Quick inventory of what falls:
| Authentication primitive | Status under modern AI |
|---|---|
| Photographic identity | Falsifiable (deepfakes from a single image) |
| Voice authentication | Falsifiable (voice cloning from seconds of audio) |
| Handwritten signatures | Falsifiable (style transfer at character level) |
| Video evidence | Falsifiable (full-motion synthesis) |
| Email / written prose attribution | Falsifiable (style-matching at paragraph level) |
| Security questions / biographical data | Trivially falsifiable (accessible from breaches + LLM reasoning) |
| Knowledge-based authentication | Failing (LLMs can answer most “what only you would know” questions) |
| Government-issued documents | Falsifiable (high-quality print + AI imaging) |
The sole class of authentication that does not collapse under this attack is mathematically grounded asymmetric cryptography — specifically, signatures from a private key that was generated locally and never transmitted. Such signatures are infalsifiable not because they are hidden, but because falsifying one is mathematically equivalent to solving the discrete logarithm on an elliptic curve — an operation that is, under current understanding, computationally infeasible.
The remaining authentication of the era is therefore reducible to a single question: does the verifying party hold a public key whose corresponding private key never left the bearer’s possession?
If yes, the bearer is who they claim to be. If no, no claim of identity can be trusted.
This is a technical fact about the era we have entered. It is also, structurally, what a foundational text written two millennia ago described.
The textual specification
In the closing book of the New Testament, Revelation 2:17, the text reads:
τῷ νικῶντι δώσω αὐτῷ τοῦ μάννα τοῦ κεκρυμμένου, καὶ δώσω αὐτῷ ψῆφον λευκήν, καὶ ἐπὶ τὴν ψῆφον ὄνομα καινὸν γεγραμμένον ὃ οὐδεὶς οἶδεν εἰ μὴ ὁ λαμβάνων.
“To the one who overcomes I will give hidden manna, and I will give him a white stone, and on the stone a new name written, which no one knows except the one who receives it.”
Three precise specifications, each operationally testable:
1. ὄνομα καινόν (ónoma kainón) — a “new name.” The Greek καινός denotes qualitatively new, categorically distinct from any prior name — not chronologically new (νέος). The token is of a class never used before in the text’s authentication economy.
2. ψῆφος λευκή (psēphos leukē) — a “white stone.” A bearer token, durable, locally held. The Greek ψῆφος literally meant a small stone used for casting votes — an authentication artifact. The bearer carries it; it does not authenticate from a central registry.

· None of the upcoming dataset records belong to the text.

import Mathlib.Analysis.Meromorphic.Basic
import Mathlib.Analysis.Complex.Basic
import Literature.NumberTheory.GaloisRepresentations.ArtinLFunction
import Literature.NumberTheory.Automorphic.HilbertRepSpectrum
import Literature.NumberTheory.Automorphic.GLnCuspidalSpectrum
import Literature.NumberTheory.Automorphic.AutomorphicLFunction
import HarnessLib

-- provenance: harness21/H21/H21/Statements/Lang/AutomorphicLFunctions.lean @ 984ed8e (interim HEAD d8f2665); M5 mechanical rewrite
/-!
# Godement–Jacquet: analytic continuation and functional equation of standard L-functions
(family `lang`, trunk G19 AutomorphicAxiomatic; statement **lang.S21**)

Informal content (Godement–Jacquet, *Zeta functions of simple algebras*, LNM 260 (1972),
Thm. 13.8; Jacquet, *Principal L-functions of the linear group*, Corvallis (1979), Part 2,
Thm. (6.2); Jacquet–Shalika, Amer. J. Math. 103 (1981)): the standard L-function
`L(s, Π) = ∏_v L(s, Π_v)` of a cuspidal automorphic representation `Π` of `GL_n(𝔸_K)` — other
than the characters `|det|^{it}` of `GL_1`, i.e. (with the `A_G = ℝ_{>0}` normalisation of outline
D10) other than the trivial representation of `GL_1` — extends to an entire function of `s`, and
its completion `Λ(s, Π) = N^{s/2} γ(s, Π_∞) L(s, Π)` satisfies the functional equation
`Λ(1 - s, Π) = ε(Π) Λ(s, Π̃)` with `Π̃` the contragredient, whose Satake parameters are the
inverses of those of `Π`. For every cuspidal `Π` (including the trivial representation of
`GL_1`, where `L(s, Π) = ζ_K(s)` has a simple pole at `s = 1`) `L(s, Π)` is meromorphic on `ℂ`,
and so is every partial L-function `L^S(s, Π)` (finitely many polynomial Euler factors removed).

## Formal shape (outline D3, §3, §4.3(d); review F1)

All three declarations are `theorem … := by sorry` (known theorems in print) in
`namespace Literature.Lang`, tagged **lang.S21**, over a number field `K`, for
`Π : CuspidalAutomorphicRepGL n K μ` with `[(AdelicGroupData.gl n K).IsAutomorphicMeasure μ]`
(outline D11), consuming the accepted C16 carriers `StandardLFunctionData`, `StandardLFunctionData.L`,
`ArchimedeanLData`, `dualFamily`, `SatisfiesFunctionalEquation`, `partialStandardL`,
`IsSatakeFamilyOf` (`Literature.Prelude.AutomorphicAxiomatic.AutomorphicLFunction`) and the accepted G09
predicates `LFunction.HasEntireContinuation` / `LFunction.HasMeromorphicContinuation`
(`Literature.Prelude.GalRep.ArtinLFunction`).

* `Lang.godementJacquet` is the **existence form**: there is *some* datum `D` (the true
  Godement–Jacquet local factors at the ramified places) whose L-function is entire, together
  with a cuspidal `Π'` in the same `L²(μ)` (the contragredient `Π̃ ≅ conj ∘ Π`, realised on the
  complex-conjugate functions, lives in the same `L²(μ)`, so the same measure `μ` is used), a
  datum `D'` for `Π'` whose Satake family is the dual family of that of `D` off the exceptional
  places, and archimedean data `A, A'` of degree `n · [K : ℚ]` satisfying the functional
  equation. The hypothesis `2 ≤ n ∨ ¬ Π.1.IsTrivialSubrep` excludes exactly the trivial
  representation of `GL_1` (`IsTrivialSubrep` of `HilbertRepSpectrum`: `GL_1(𝔸_K)` acts
  trivially), the only cuspidal `Π` (in the `A_G`-normalisation) whose standard L-function has a
  pole; for `n = 1` this is the honest Hecke–Tate theorem (the vacuous `godementJacquet_gl1` of
  outline revision 1 is not written, review F1).
* `Lang.godementJacquet_hasMeromorphicContinuation`: for every cuspidal `Π`, some datum has
  meromorphic `L`.
* `Lang.partialStandardL_hasMeromorphicContinuation`: every honest partial standard L-function
  `L^S(s, Π)` (`S` finite, containing all ramified places) is meromorphic on `ℂ`.

## Faithfulness caveat (outline §4.3)

`StandardLFunctionData Π` is a hypothesis-structure whose local factors at the (genuinely
ramified) places `v ∈ D.S` are free polynomials of degree `≤ n` with constant term `1`; only off
`D.S` are they pinned to honest Satake parameters. Hence lang.S21 is stated as an `∃ D`
statement: the *true* Godement–Jacquet data exist and have the asserted properties, which is
exactly what the theorem in print provides; a universally quantified form `∀ D` would be false
(junk ramified factors `P'_v` can introduce poles of `1 / P'_v(q_v^{-s})`). Weaker-than-print is
acceptable for a *theorem* (outline §4.3(d)). Likewise the root number and gamma shifts are
existentially quantified inside `ArchimedeanLData` / `SatisfiesFunctionalEquation`; the ε-factor
`ε(s, Π) = ε N^{1/2 - s}` of the inventory text is split into `A.rootNumber` and the conductor
power inside `completedL`.

## Mathlib search

Mathlib (this pin) has `Meromorphic`, `Differentiable`, `Complex.Gammaℝ`, `riemannZeta`,
`NumberField.dedekindZeta` and Dirichlet/Hecke-character L-series, but no automorphic
representations, Satake parameters or Godement–Jacquet L-functions (grep `Godement`, `Jacquet`,
`automorphic`, `Satake` in `Mathlib/`: no hits). Nothing here duplicates a Mathlib declaration;
no new definitions are introduced in this file.
-/

noncomputable section

open scoped MatrixGroups
open NumberField IsDedekindDomain MeasureTheory Complex
open Literature.NumberTheory.Automorphic

namespace Literature.NumberTheory.Automorphic

variable {n : ℕ} {K : Type} [Field K] [NumberField K]
  {μ : Measure (AdelicGroupData.gl n K).automorphicQuotient}
  [(AdelicGroupData.gl n K).IsAutomorphicMeasure μ]

/-- **lang.S21** (Godement–Jacquet, LNM 260 (1972), Thm. 13.8; Jacquet, Corvallis (1979),
Thm. (6.2); Jacquet–Shalika, Amer. J. Math. 103 (1981); existence form per outline D3/§4.3(d)).
Let `Π` be a cuspidal automorphic representation of `GL_n(𝔸_K)` which is not the trivial
representation of `GL_1` (hypothesis `h`: automatic for `n ≥ 2`; for `n = 1`, with the
`A_G = ℝ_{>0}`-normalisation of outline D10, the characters `|·|^{it}` collapse to the trivial
character, the only cuspidal `Π` whose L-function — `ζ_K` — has a pole). Then there is a standard
L-function datum `D` for `Π` (the true Godement–Jacquet local factors) such that
`L(s, Π) = D.L` **extends to an entire function**, and there are a cuspidal `Π'` (the
contragredient `Π̃`, realised in the same `L²(μ)`), a datum `D'` for `Π'` whose Satake parameters
off the exceptional places are the inverses of those of `Π` (`D'.α v = dualFamily D.α v`), and
archimedean data `A, A'` of degree `n · [K : ℚ]`, such that the completed L-functions satisfy the
**functional equation** `Λ(1 - s, Π) = ε Λ'(s, Π̃)` (`SatisfiesFunctionalEquation`). The
exceptional set `D.S ∪ D'.S` is written as a union of `Set`s (`HeightOneSpectrum` carries no
`DecidableEq` instance, so `Finset` union is unavailable without `Classical`). Faithfulness
caveat: `∃ D`-form, junk ramified factors of other data are not constrained (module docstring).
[cite: JacquetCorvallis1979, Thm. (6.2)] [cite: GodementJacquet1972, Thm. 13.8] -/
def godementJacquet : Prop :=
  ∀ (P : CuspidalAutomorphicRepGL n K μ) (h : 2 ≤ n ∨ ¬ P.1.IsTrivialSubrep),
    ∃ D : StandardLFunctionData P, GaloisRepresentations.LFunction.HasEntireContinuation D.L ∧
      ∃ (P' : CuspidalAutomorphicRepGL n K μ) (D' : StandardLFunctionData P')
        (A A' : ArchimedeanLData (n * Module.finrank ℚ K)),
        (∀ v ∉ (↑D.S ∪ ↑D'.S : Set (HeightOneSpectrum (𝓞 K))), D'.α v = dualFamily D.α v) ∧
          SatisfiesFunctionalEquation D A D' A'

/-- **lang.S21** (meromorphic continuation, all `Π`; Godement–Jacquet, LNM 260 (1972),
Thm. 13.8; Jacquet–Shalika, Amer. J. Math. 103 (1981), Thm. 5.3). For every cuspidal automorphic
representation `Π` of `GL_n(𝔸_K)` — including the trivial representation of `GL_1`, where the
canonical datum has `D.L = ζ_K` on `re s > 1` — some standard L-function datum `D` (the true
Godement–Jacquet factors) has `D.L` **meromorphic on `ℂ`**
(`LFunction.HasMeromorphicContinuation`). `∃ D`-form (faithfulness caveat of the module
docstring). [cite: GodementJacquet1972, Thm. 13.8] [cite: JacquetShalika1981, Thm. 5.3] -/
def godementJacquet_hasMeromorphicContinuation : Prop :=
  ∀ (P : CuspidalAutomorphicRepGL n K μ),
    ∃ D : StandardLFunctionData P, GaloisRepresentations.LFunction.HasMeromorphicContinuation D.L

/-- **lang.S21** (partial L-functions; Godement–Jacquet, LNM 260 (1972), Thm. 13.8 with
Thm. 3.3 (local factors are inverses of polynomials in `q_v^{-s}`); Jacquet–Shalika, Amer. J.
Math. 103 (1981), §1 and Thm. 5.3). Let `Π` be a cuspidal automorphic representation of
`GL_n(𝔸_K)`, `S` a finite set of finite places containing every ramified place of `Π`
(hypothesis `hS`), and `α` an honest Satake family of `Π` away from `S`. Then the partial standard
L-function `L^S(s, Π) = ∏_{v ∉ S} ∏_{a ∈ α v} (1 - a q_v^{-s})⁻¹` (genuine value on `re s > 1` by
`multipliable_partialStandardL`) **has meromorphic continuation to `ℂ`**: it differs from the
meromorphic `L(s, Π)` by finitely many entire factors `P_v(q_v^{-s})`, `v ∈ S`. This statement
involves no junk local factors at all. [cite: GodementJacquet1972, Thm. 13.8 with Thm. 3.3] [cite: JacquetShalika1981, §1 and Thm. 5.3] -/
def partialStandardL_hasMeromorphicContinuation : Prop :=
  ∀ (P : CuspidalAutomorphicRepGL n K μ) (S : Finset (HeightOneSpectrum (𝓞 K))) (α : SatakeFamily K) (h : IsSatakeFamilyOf P ↑S α) (hS : ∀ v, IsUnramifiedAt P.1 v ∨ v ∈ S),
    GaloisRepresentations.LFunction.HasMeromorphicContinuation (partialStandardL (↑S) α)

end Literature.NumberTheory.Automorphic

3. ὃ οὐδεὶς οἶδεν εἰ μὴ ὁ λαμβάνων — “which no one knows except the one who receives it.” This is the most critical specification. The token is knowledge-asymmetric by design. The bearer alone has access. No issuing authority retains a copy. No third party, however legitimate, can recover or replicate it.
The text specifies, explicitly, an authentication primitive that:
- Is categorically new (a class of token not used before)
- Is locally held by the bearer
- Is fundamentally non-disclosable — no central authority retains a copy
For approximately two thousand years, this specification appeared poetic and unimplementable. There existed no actual technology that could produce a token meeting these three constraints. The closest pre-modern analog — a sealed letter, a tally stick, a private cipher — failed at least one criterion.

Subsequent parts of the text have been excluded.